Stored data entries:
import Mathlib
import HarnessLib
import Summits.HubbardSuperconductivity.HubbardSuperconductivity.Theorems.KLProgrammeKLRegimeVolumeLimitTorusPeriodisation

/-!
# Nested tori: the `ℓ¹` distance «coarse kernel vs PERIODISED fine kernel» splits into the PINNED difference on the centred lifts and the fine
# kernel's FAR TAIL (cell gate-hubbard-kl, seat hubbard-kl-k3c4-p1 g6, technique «FST2 volume lemmas»; `--supports` the VL item)

The position-space door of the VL carrier (k3c5-p3's `carrierRateText_of_sitePeriodisation`, p498426/p501111) asks for
(S) `Σ_{x̄} ‖h x̄ − Σ_{red y = x̄} g y‖ ≤ ρ(L)` — the site kernel `h` of the coarse torus `(ℤ/m)^d` against the PERIODISATION of the site kernel `g` of the
fine torus `(ℤ/M)^d`, `M = b·m`.  The mechanisms that produce the nested comparison (β′ semigroup defect on one algebra, k3c5-p2; α periodisation,
this seat) deliver instead the PINNED difference `h x̄ − g (clift x̄)` at the CENTRED LIFT `clift x̄ := Torus.proj M (Torus.cRep x̄)` (the fine site with the
same centred representative).  This module is the bookkeeping between the two:

* §1 the centred lift is a section of the reduction (`reduce_clift`), and every fine site of torus sup-distance `≤ T`, `2T < m`, IS the centred lift of its
  reduction (`clift_reduce_of_tnorm_le`); hence a fine site that is NOT a centred lift is FAR: `(m − 1)/2 + 1 ≤ Torus.tnorm y` (`le_tnorm_of_ne_clift`);
* §2 **the split** (`sum_norm_sub_periodise_le_pinned_add_far`):
  `Σ_{x̄} ‖h x̄ − Σ_{red y = x̄} g y‖ ≤ Σ_{x̄} ‖h x̄ − g (clift x̄)‖ + Σ_{y ≠ clift (red y)} ‖g y‖`;
* §3 the far tail under any monotone non-negative weight (`sum_far_norm_le_of_weighted`): `Σ_{y ≠ clift (red y)} ‖g y‖ ≤ N / w((m−1)/2+1)` whenever
  `Σ_y w(tnorm y)‖g y‖ ≤ N`; combined form `sum_norm_sub_periodise_le_pinned_add_weighted`;
* §4 (appended) the same in the currency of the door's first centred site moment (hD) `Σ_z (Σ_i |cRepZ (z i)|)·‖g z‖ ≤ D`:
  `sum_far_norm_le_of_firstMoment` (tail `≤ D/((m−1)/2+1)`) and `sum_norm_sub_periodise_le_pinned_add_firstMoment`.

Everything is proved; no definition (the lift and the reduction are written inline); nothing is asserted about the model.
-/

noncomputable section

namespace Summit.HubbardSuperconductivity.HubbardSuperconductivity.Theorems.TwoPointAssembly

set_option linter.dupNamespace false -- summit = problem name (single-conjunct summit), D-0017

open Finset Complex Literature.MathematicalPhysics.QuantumLattice Literature.Probability.LatticeModels

section Nested

variable {d b m M : ℕ} [NeZero M] [NeZero m]

/-! ## §1 The centred lift is a section of the reduction; near points are centred lifts -/

omit [NeZero m] in
/-- The reduction is `proj m ∘ cRep`: `(y_i.val : ℤ/m) = (cRepZ y_i : ℤ/m)` for `m ∣ M`. [folklore] -/
theorem reduce_eq_proj_cRep (hM : M = b * m) (y : TorusSite d M) :
    (fun i => (((y i).val : ℕ) : ZMod m)) = Torus.proj m (Torus.cRep y) := by
  rw [reduce_eq_castHom hM]
  funext i
  rw [Torus.proj_apply, Torus.cRep]
  conv_lhs => rw [← Torus.intCast_cRepZ (y i)]
  rw [map_intCast]

/-- **The centred lift is a section of the reduction**: `red (proj M (cRep x̄)) = x̄`. [folklore] -/
theorem reduce_clift (hM : M = b * m) (xbar : TorusSite d m) :
    (fun i => ((((Torus.proj M (Torus.cRep xbar)) i).val : ℕ) : ZMod m)) = xbar := by
  rw [reduce_eq_castHom hM]
  funext i
  rw [Torus.proj_apply, Torus.cRep, map_intCast, Torus.intCast_cRepZ]

/-- **Near points are centred lifts**: if `tnorm y ≤ T` with `2T < m` then `y = proj M (cRep (red y))`. [folklore] -/
theorem clift_reduce_of_tnorm_le (hM : M = b * m) {T : ℕ} (hT : 2 * T < m) {y : TorusSite d M} (hy : Torus.tnorm y ≤ T) :
    Torus.proj M (Torus.cRep (fun i => (((y i).val : ℕ) : ZMod m))) = y := by
  rw [reduce_eq_proj_cRep hM, Torus.cRep_proj_of_mem_box hT (Torus.cRep_mem_box_iff.2 hy), Torus.proj_cRep]

/-- **A fine site that is not a centred lift is far**: `(m − 1)/2 + 1 ≤ tnorm y`. [folklore] -/
theorem le_tnorm_of_ne_clift (hM : M = b * m) {y : TorusSite d M}
    (hy : Torus.proj M (Torus.cRep (fun i => (((y i).val : ℕ) : ZMod m))) ≠ y) : (m - 1) / 2 + 1 ≤ Torus.tnorm y := by
  by_contra h
  have hle : Torus.tnorm y ≤ (m - 1) / 2 := by omega
  have h2 : 2 * ((m - 1) / 2) < m := by
    have : m ≠ 0 := NeZero.ne m
    omega
  exact hy (clift_reduce_of_tnorm_le hM h2 hle)

/-! ## §2 The split: periodised difference ≤ pinned difference + far tail -/

omit [NeZero m] in
/-- The fibre of `x̄` minus its centred lift is the part of the fibre made of NON-lifts. [folklore] -/
theorem fibre_erase_clift_eq (xbar : TorusSite d m) :
    (univ.filter (fun y : TorusSite d M => (fun i => (((y i).val : ℕ) : ZMod m)) = xbar)).erase (Torus.proj M (Torus.cRep xbar)) =
      (univ.filter (fun y : TorusSite d M => Torus.proj M (Torus.cRep (fun i => (((y i).val : ℕ) : ZMod m))) ≠ y)).filter
        (fun y : TorusSite d M => (fun i => (((y i).val : ℕ) : ZMod m)) = xbar) := by
  classical
  ext y
  simp only [Finset.mem_erase, Finset.mem_filter, Finset.mem_univ, true_and]
  constructor
  · rintro ⟨hne, hred⟩
    refine ⟨?_, hred⟩
    rw [hred]
    exact fun h => hne h.symm
  · rintro ⟨hne, hred⟩
    refine ⟨?_, hred⟩
    rw [hred] at hne
    exact fun h => hne h.symm

/-- **THE SPLIT**: `Σ_{x̄} ‖h x̄ − Σ_{red y = x̄} g y‖ ≤ Σ_{x̄} ‖h x̄ − g (clift x̄)‖ + Σ_{y ≠ clift (red y)} ‖g y‖`. [folklore] -/
theorem sum_norm_sub_periodise_le_pinned_add_far (hM : M = b * m) (h : TorusSite d m → ℂ) (g : TorusSite d M → ℂ) :
    ∑ xbar : TorusSite d m, ‖h xbar - ∑ y ∈ univ.filter (fun y : TorusSite d M => (fun i => (((y i).val : ℕ) : ZMod m)) = xbar), g y‖ ≤
      (∑ xbar : TorusSite d m, ‖h xbar - g (Torus.proj M (Torus.cRep xbar))‖) +
        ∑ y ∈ univ.filter (fun y : TorusSite d M => Torus.proj M (Torus.cRep (fun i => (((y i).val : ℕ) : ZMod m))) ≠ y), ‖g y‖ := by
  classical
  -- regroup the far tail fibrewise
  have hfar : ∑ y ∈ univ.filter (fun y : TorusSite d M => Torus.proj M (Torus.cRep (fun i => (((y i).val : ℕ) : ZMod m))) ≠ y), ‖g y‖ =
      ∑ xbar : TorusSite d m, ∑ y ∈ (univ.filter (fun y : TorusSite d M =>
        (fun i => (((y i).val : ℕ) : ZMod m)) = xbar)).erase (Torus.proj M (Torus.cRep xbar)), ‖g y‖ := by
    rw [← Finset.sum_fiberwise (univ.filter (fun y : TorusSite d M =>
      Torus.proj M (Torus.cRep (fun i => (((y i).val : ℕ) : ZMod m))) ≠ y)) (fun y : TorusSite d M => (fun i => (((y i).val : ℕ) : ZMod m)))
      (fun y => ‖g y‖)]
    refine Finset.sum_congr rfl fun xbar _ => ?_
    rw [fibre_erase_clift_eq xbar]
  rw [hfar, ← Finset.sum_add_distrib]
  refine Finset.sum_le_sum fun xbar _ => ?_
  have hmem : Torus.proj M (Torus.cRep xbar) ∈
      univ.filter (fun y : TorusSite d M => (fun i => (((y i).val : ℕ) : ZMod m)) = xbar) :=
    Finset.mem_filter.2 ⟨Finset.mem_univ _, reduce_clift hM xbar⟩
  rw [← Finset.add_sum_erase _ _ hmem, ← sub_sub]
  exact (norm_sub_le _ _).trans (add_le_add le_rfl (norm_sum_le _ _))

/-! ## §3 The far tail under a monotone decay weight -/

/-- **The far tail is one weighted norm away**: `Σ_{y ≠ clift (red y)} ‖g y‖ ≤ N / w((m−1)/2+1)` whenever `Σ_y w(tnorm y)·‖g y‖ ≤ N`, for any monotone
non-negative weight with `0 < w((m−1)/2+1)`. [folklore] -/
theorem sum_far_norm_le_of_weighted (hM : M = b * m) (g : TorusSite d M → ℂ) {w : ℕ → ℝ} (hw : Monotone w) (hw0 : ∀ k, 0 ≤ w k)
    (hwm : 0 < w ((m - 1) / 2 + 1)) {N : ℝ} (hN : ∑ y : TorusSite d M, w (Torus.tnorm y) * ‖g y‖ ≤ N) :
    ∑ y ∈ univ.filter (fun y : TorusSite d M => Torus.proj M (Torus.cRep (fun i => (((y i).val : ℕ) : ZMod m))) ≠ y), ‖g y‖ ≤
      N / w ((m - 1) / 2 + 1) := by
  classical
  rw [le_div_iff₀ hwm, Finset.sum_mul]
  calc ∑ y ∈ univ.filter (fun y : TorusSite d M => Torus.proj M (Torus.cRep (fun i => (((y i).val : ℕ) : ZMod m))) ≠ y), ‖g y‖ * w ((m - 1) / 2 + 1)
      ≤ ∑ y ∈ univ.filter (fun y : TorusSite d M => Torus.proj M (Torus.cRep (fun i => (((y i).val : ℕ) : ZMod m))) ≠ y),
          w (Torus.tnorm y) * ‖g y‖ := by
        refine Finset.sum_le_sum fun y hy => ?_
        rw [mul_comm]
        exact mul_le_mul_of_nonneg_right (hw (le_tnorm_of_ne_clift hM (Finset.mem_filter.1 hy).2)) (norm_nonneg _)
    _ ≤ ∑ y : TorusSite d M, w (Torus.tnorm y) * ‖g y‖ :=
        Finset.sum_le_sum_of_subset_of_nonneg (fun y _ => Finset.mem_univ y) fun y _ _ => mul_nonneg (hw0 _) (norm_nonneg _)
    _ ≤ N := hN

/-- **(S) from the pinned difference and a weighted norm**:
`Σ_{x̄} ‖h x̄ − Σ_{red y = x̄} g y‖ ≤ Σ_{x̄} ‖h x̄ − g (clift x̄)‖ + N / w((m−1)/2+1)`. [folklore] -/
theorem sum_norm_sub_periodise_le_pinned_add_weighted (hM : M = b * m) (h : TorusSite d m → ℂ) (g : TorusSite d M → ℂ) {w : ℕ → ℝ}
    (hw : Monotone w) (hw0 : ∀ k, 0 ≤ w k) (hwm : 0 < w ((m - 1) / 2 + 1)) {N : ℝ}
    (hN : ∑ y : TorusSite d M, w (Torus.tnorm y) * ‖g y‖ ≤ N) :
    ∑ xbar : TorusSite d m, ‖h xbar - ∑ y ∈ univ.filter (fun y : TorusSite d M => (fun i => (((y i).val : ℕ) : ZMod m)) = xbar), g y‖ ≤
      (∑ xbar : TorusSite d m, ‖h xbar - g (Torus.proj M (Torus.cRep xbar))‖) + N / w ((m - 1) / 2 + 1) :=
  (sum_norm_sub_periodise_le_pinned_add_far hM h g).trans (add_le_add le_rfl (sum_far_norm_le_of_weighted hM g hw hw0 hwm hN))


/-! ## §4 The far tail in the currency of the VL door's first moment `Σ_z (Σ_i |cRepZ (z i)|)·‖g z‖` (k3c5-p3's (hD)) -/

omit [NeZero M] [NeZero m] in
/-- `tnorm z ≤ Σ_i |cRepZ (z i)|` (sup ≤ sum of non-negative terms), in `ℝ`. [folklore] -/
theorem tnorm_le_sum_abs_cRepZ (z : TorusSite d M) : (Torus.tnorm z : ℝ) ≤ ∑ i, |(Torus.cRepZ (z i) : ℝ)| := by
  have hnat : Torus.tnorm z ≤ ∑ i, (Torus.cRepZ (z i)).natAbs := by
    unfold Torus.tnorm Site.supNorm
    refine Finset.sup_le fun i _ => ?_
    exact Finset.single_le_sum (f := fun j => (Torus.cRep z j).natAbs) (fun j _ => Nat.zero_le _) (Finset.mem_univ i)
  have hcast : ((∑ i, (Torus.cRepZ (z i)).natAbs : ℕ) : ℝ) = ∑ i, |(Torus.cRepZ (z i) : ℝ)| := by
    push_cast
    refine Finset.sum_congr rfl fun i _ => ?_
    rw [Nat.cast_natAbs, Int.cast_abs]
  exact_mod_cast hcast ▸ (show ((Torus.tnorm z : ℕ) : ℝ) ≤ ((∑ i, (Torus.cRepZ (z i)).natAbs : ℕ) : ℝ) by exact_mod_cast hnat)

/-- **The far tail from the first centred site moment**: `Σ_{y ≠ clift (red y)} ‖g y‖ ≤ (Σ_z (Σ_i |cRepZ (z i)|)·‖g z‖) / ((m−1)/2+1)` — rate `≈ 2D/m`
from the door's own (hD) majorant `D`. [folklore] -/
theorem sum_far_norm_le_of_firstMoment (hM : M = b * m) (g : TorusSite d M → ℂ) {D : ℝ}
    (hD : ∑ z : TorusSite d M, (∑ i, |(Torus.cRepZ (z i) : ℝ)|) * ‖g z‖ ≤ D) :
    ∑ y ∈ univ.filter (fun y : TorusSite d M => Torus.proj M (Torus.cRep (fun i => (((y i).val : ℕ) : ZMod m))) ≠ y), ‖g y‖ ≤
      D / (((m - 1) / 2 + 1 : ℕ) : ℝ) := by
  have hw : Monotone (fun k : ℕ => (k : ℝ)) := fun a b h => by
    show (a : ℝ) ≤ (b : ℝ)
    exact_mod_cast h
  have hN : ∑ y : TorusSite d M, ((Torus.tnorm y : ℕ) : ℝ) * ‖g y‖ ≤ D :=
    (Finset.sum_le_sum fun y _ => mul_le_mul_of_nonneg_right (tnorm_le_sum_abs_cRepZ y) (norm_nonneg _)).trans hD
  have h := sum_far_norm_le_of_weighted hM g hw (fun k => Nat.cast_nonneg k) (by positivity) hN
  simpa using h

/-- **(S) from the pinned difference and the first centred site moment of the fine kernel**:
`Σ_{x̄} ‖h x̄ − Σ_{red y = x̄} g y‖ ≤ Σ_{x̄} ‖h x̄ − g (clift x̄)‖ + D / ((m−1)/2+1)`. [folklore] -/
theorem sum_norm_sub_periodise_le_pinned_add_firstMoment (hM : M = b * m) (h : TorusSite d m → ℂ) (g : TorusSite d M → ℂ) {D : ℝ}
    (hD : ∑ z : TorusSite d M, (∑ i, |(Torus.cRepZ (z i) : ℝ)|) * ‖g z‖ ≤ D) :
    ∑ xbar : TorusSite d m, ‖h xbar - ∑ y ∈ univ.filter (fun y : TorusSite d M => (fun i => (((y i).val : ℕ) : ZMod m)) = xbar), g y‖ ≤
      (∑ xbar : TorusSite d m, ‖h xbar - g (Torus.proj M (Torus.cRep xbar))‖) + D / (((m - 1) / 2 + 1 : ℕ) : ℝ) :=
  (sum_norm_sub_periodise_le_pinned_add_far hM h g).trans (add_le_add le_rfl (sum_far_norm_le_of_firstMoment hM g hD))

end Nested

end Summit.HubbardSuperconductivity.HubbardSuperconductivity.Theorems.TwoPointAssembly

end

* ASSIGNED TASK *
Look over the records above and filter for each line with the word "points".

* RESULT OF THIS EXERCISE *
/-! ## §1 The centred lift is a section of the reduction; near points are centred lifts -/
/-- **Near points are centred lifts**: if `tnorm y ≤ T` with `2T < m` then `y = proj M (cRep (red y))`. [folklore] -/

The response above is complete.